Data for the task:
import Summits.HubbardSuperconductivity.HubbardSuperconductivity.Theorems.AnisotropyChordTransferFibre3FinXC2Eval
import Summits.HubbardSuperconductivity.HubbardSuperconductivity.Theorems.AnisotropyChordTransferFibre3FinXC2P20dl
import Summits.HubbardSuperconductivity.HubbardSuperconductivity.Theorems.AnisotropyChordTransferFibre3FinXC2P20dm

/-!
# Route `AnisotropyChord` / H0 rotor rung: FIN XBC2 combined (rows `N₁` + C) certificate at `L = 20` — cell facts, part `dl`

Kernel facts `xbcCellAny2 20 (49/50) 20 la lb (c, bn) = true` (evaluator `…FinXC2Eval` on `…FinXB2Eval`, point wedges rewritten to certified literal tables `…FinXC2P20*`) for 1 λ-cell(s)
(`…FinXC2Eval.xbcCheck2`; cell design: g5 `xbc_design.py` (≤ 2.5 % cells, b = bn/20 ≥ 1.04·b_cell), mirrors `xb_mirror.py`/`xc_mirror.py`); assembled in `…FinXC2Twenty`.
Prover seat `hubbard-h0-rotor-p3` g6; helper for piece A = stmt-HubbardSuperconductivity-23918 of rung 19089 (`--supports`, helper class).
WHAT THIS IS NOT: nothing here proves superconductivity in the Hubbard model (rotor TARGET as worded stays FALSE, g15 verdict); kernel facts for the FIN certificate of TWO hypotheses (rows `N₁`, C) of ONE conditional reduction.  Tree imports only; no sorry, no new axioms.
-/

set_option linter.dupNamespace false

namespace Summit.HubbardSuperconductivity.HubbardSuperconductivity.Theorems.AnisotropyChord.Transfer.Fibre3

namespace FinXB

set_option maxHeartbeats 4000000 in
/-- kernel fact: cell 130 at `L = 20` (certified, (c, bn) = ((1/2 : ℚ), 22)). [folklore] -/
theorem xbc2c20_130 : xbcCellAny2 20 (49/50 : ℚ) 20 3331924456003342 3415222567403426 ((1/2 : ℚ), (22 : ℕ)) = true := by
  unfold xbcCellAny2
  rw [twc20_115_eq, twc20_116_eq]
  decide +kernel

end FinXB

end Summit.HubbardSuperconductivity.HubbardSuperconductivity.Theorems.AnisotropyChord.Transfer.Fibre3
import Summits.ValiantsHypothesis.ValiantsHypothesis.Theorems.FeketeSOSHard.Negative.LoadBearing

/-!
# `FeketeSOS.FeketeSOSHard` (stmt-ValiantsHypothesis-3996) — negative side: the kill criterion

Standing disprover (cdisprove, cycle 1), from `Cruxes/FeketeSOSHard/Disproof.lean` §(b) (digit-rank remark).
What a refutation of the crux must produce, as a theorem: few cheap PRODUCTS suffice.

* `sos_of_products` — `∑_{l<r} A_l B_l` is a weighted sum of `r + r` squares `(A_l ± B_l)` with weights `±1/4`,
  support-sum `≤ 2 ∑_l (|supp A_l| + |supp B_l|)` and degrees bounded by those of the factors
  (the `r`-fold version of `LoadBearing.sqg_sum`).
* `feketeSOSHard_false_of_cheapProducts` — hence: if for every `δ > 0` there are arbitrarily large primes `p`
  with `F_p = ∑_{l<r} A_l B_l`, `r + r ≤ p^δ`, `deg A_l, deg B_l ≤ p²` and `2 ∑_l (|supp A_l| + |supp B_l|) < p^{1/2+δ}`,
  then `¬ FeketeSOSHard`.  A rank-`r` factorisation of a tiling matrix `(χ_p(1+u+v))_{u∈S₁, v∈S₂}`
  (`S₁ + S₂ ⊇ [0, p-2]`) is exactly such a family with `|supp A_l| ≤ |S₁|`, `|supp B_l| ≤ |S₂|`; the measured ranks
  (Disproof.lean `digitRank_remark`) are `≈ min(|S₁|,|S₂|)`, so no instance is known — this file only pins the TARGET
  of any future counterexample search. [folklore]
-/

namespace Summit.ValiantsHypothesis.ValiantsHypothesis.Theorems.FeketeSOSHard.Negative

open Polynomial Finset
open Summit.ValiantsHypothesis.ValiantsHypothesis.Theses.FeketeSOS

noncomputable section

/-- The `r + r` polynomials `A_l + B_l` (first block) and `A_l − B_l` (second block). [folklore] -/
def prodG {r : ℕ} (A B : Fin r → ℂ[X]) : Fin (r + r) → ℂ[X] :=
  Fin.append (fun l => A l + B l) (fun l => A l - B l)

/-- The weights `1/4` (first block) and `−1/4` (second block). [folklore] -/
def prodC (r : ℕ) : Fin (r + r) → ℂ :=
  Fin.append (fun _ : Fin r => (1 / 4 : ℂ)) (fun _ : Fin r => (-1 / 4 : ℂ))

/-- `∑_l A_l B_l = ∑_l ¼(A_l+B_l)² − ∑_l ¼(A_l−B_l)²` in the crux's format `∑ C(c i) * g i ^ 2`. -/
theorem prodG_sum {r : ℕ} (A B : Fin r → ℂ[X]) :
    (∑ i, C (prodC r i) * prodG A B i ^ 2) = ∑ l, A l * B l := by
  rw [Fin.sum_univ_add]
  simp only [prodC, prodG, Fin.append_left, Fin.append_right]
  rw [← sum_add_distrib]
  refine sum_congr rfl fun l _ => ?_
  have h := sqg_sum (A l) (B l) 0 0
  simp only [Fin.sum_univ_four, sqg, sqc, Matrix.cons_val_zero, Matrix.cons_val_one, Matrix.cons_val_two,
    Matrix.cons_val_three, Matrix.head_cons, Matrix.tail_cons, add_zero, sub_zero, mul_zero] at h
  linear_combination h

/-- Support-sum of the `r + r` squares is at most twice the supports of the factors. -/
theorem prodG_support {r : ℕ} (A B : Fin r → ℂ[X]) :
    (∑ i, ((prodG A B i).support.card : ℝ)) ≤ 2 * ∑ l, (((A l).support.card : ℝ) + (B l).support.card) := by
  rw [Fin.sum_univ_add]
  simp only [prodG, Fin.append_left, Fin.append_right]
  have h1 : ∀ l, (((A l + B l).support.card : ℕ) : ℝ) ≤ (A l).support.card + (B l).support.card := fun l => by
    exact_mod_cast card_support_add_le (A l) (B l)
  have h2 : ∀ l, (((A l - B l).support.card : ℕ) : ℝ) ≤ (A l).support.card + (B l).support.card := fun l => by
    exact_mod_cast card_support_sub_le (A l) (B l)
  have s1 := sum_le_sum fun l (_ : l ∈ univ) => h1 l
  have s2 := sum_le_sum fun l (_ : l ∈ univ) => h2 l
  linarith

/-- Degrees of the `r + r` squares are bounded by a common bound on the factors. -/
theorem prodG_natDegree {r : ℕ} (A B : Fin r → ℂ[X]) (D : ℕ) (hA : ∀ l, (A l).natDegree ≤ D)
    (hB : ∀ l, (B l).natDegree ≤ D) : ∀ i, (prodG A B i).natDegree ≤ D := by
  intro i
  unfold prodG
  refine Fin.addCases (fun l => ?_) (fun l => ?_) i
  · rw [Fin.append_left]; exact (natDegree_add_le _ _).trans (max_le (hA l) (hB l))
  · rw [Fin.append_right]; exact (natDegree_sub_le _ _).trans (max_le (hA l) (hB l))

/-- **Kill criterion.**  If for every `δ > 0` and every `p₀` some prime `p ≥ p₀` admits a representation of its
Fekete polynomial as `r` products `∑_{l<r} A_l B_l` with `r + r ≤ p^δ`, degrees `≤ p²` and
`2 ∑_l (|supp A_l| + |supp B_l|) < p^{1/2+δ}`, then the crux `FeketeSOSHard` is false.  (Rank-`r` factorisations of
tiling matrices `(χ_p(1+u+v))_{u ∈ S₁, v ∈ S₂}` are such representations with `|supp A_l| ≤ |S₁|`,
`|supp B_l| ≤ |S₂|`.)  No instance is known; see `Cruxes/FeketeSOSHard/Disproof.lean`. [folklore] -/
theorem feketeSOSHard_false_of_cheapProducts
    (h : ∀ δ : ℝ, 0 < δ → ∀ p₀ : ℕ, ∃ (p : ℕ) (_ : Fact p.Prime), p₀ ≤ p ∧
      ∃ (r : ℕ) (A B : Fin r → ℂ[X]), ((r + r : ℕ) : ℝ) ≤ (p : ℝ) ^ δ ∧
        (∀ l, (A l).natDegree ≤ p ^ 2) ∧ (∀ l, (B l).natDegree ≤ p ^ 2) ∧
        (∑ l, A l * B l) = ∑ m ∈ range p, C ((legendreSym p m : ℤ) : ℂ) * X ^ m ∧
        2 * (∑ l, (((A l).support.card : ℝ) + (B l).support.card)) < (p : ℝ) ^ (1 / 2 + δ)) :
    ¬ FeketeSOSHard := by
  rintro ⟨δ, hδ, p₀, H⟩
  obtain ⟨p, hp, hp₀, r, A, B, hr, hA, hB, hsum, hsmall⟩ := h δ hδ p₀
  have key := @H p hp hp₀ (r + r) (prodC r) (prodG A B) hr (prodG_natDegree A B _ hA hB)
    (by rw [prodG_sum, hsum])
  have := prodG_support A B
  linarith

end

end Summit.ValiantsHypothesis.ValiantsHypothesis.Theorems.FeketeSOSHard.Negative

Aim of the task: Pull out all lines of the data with the string "LoadBearing".

Output of the task:
import Summits.ValiantsHypothesis.ValiantsHypothesis.Theorems.FeketeSOSHard.Negative.LoadBearing
  (the `r`-fold version of `LoadBearing.sqg_sum`).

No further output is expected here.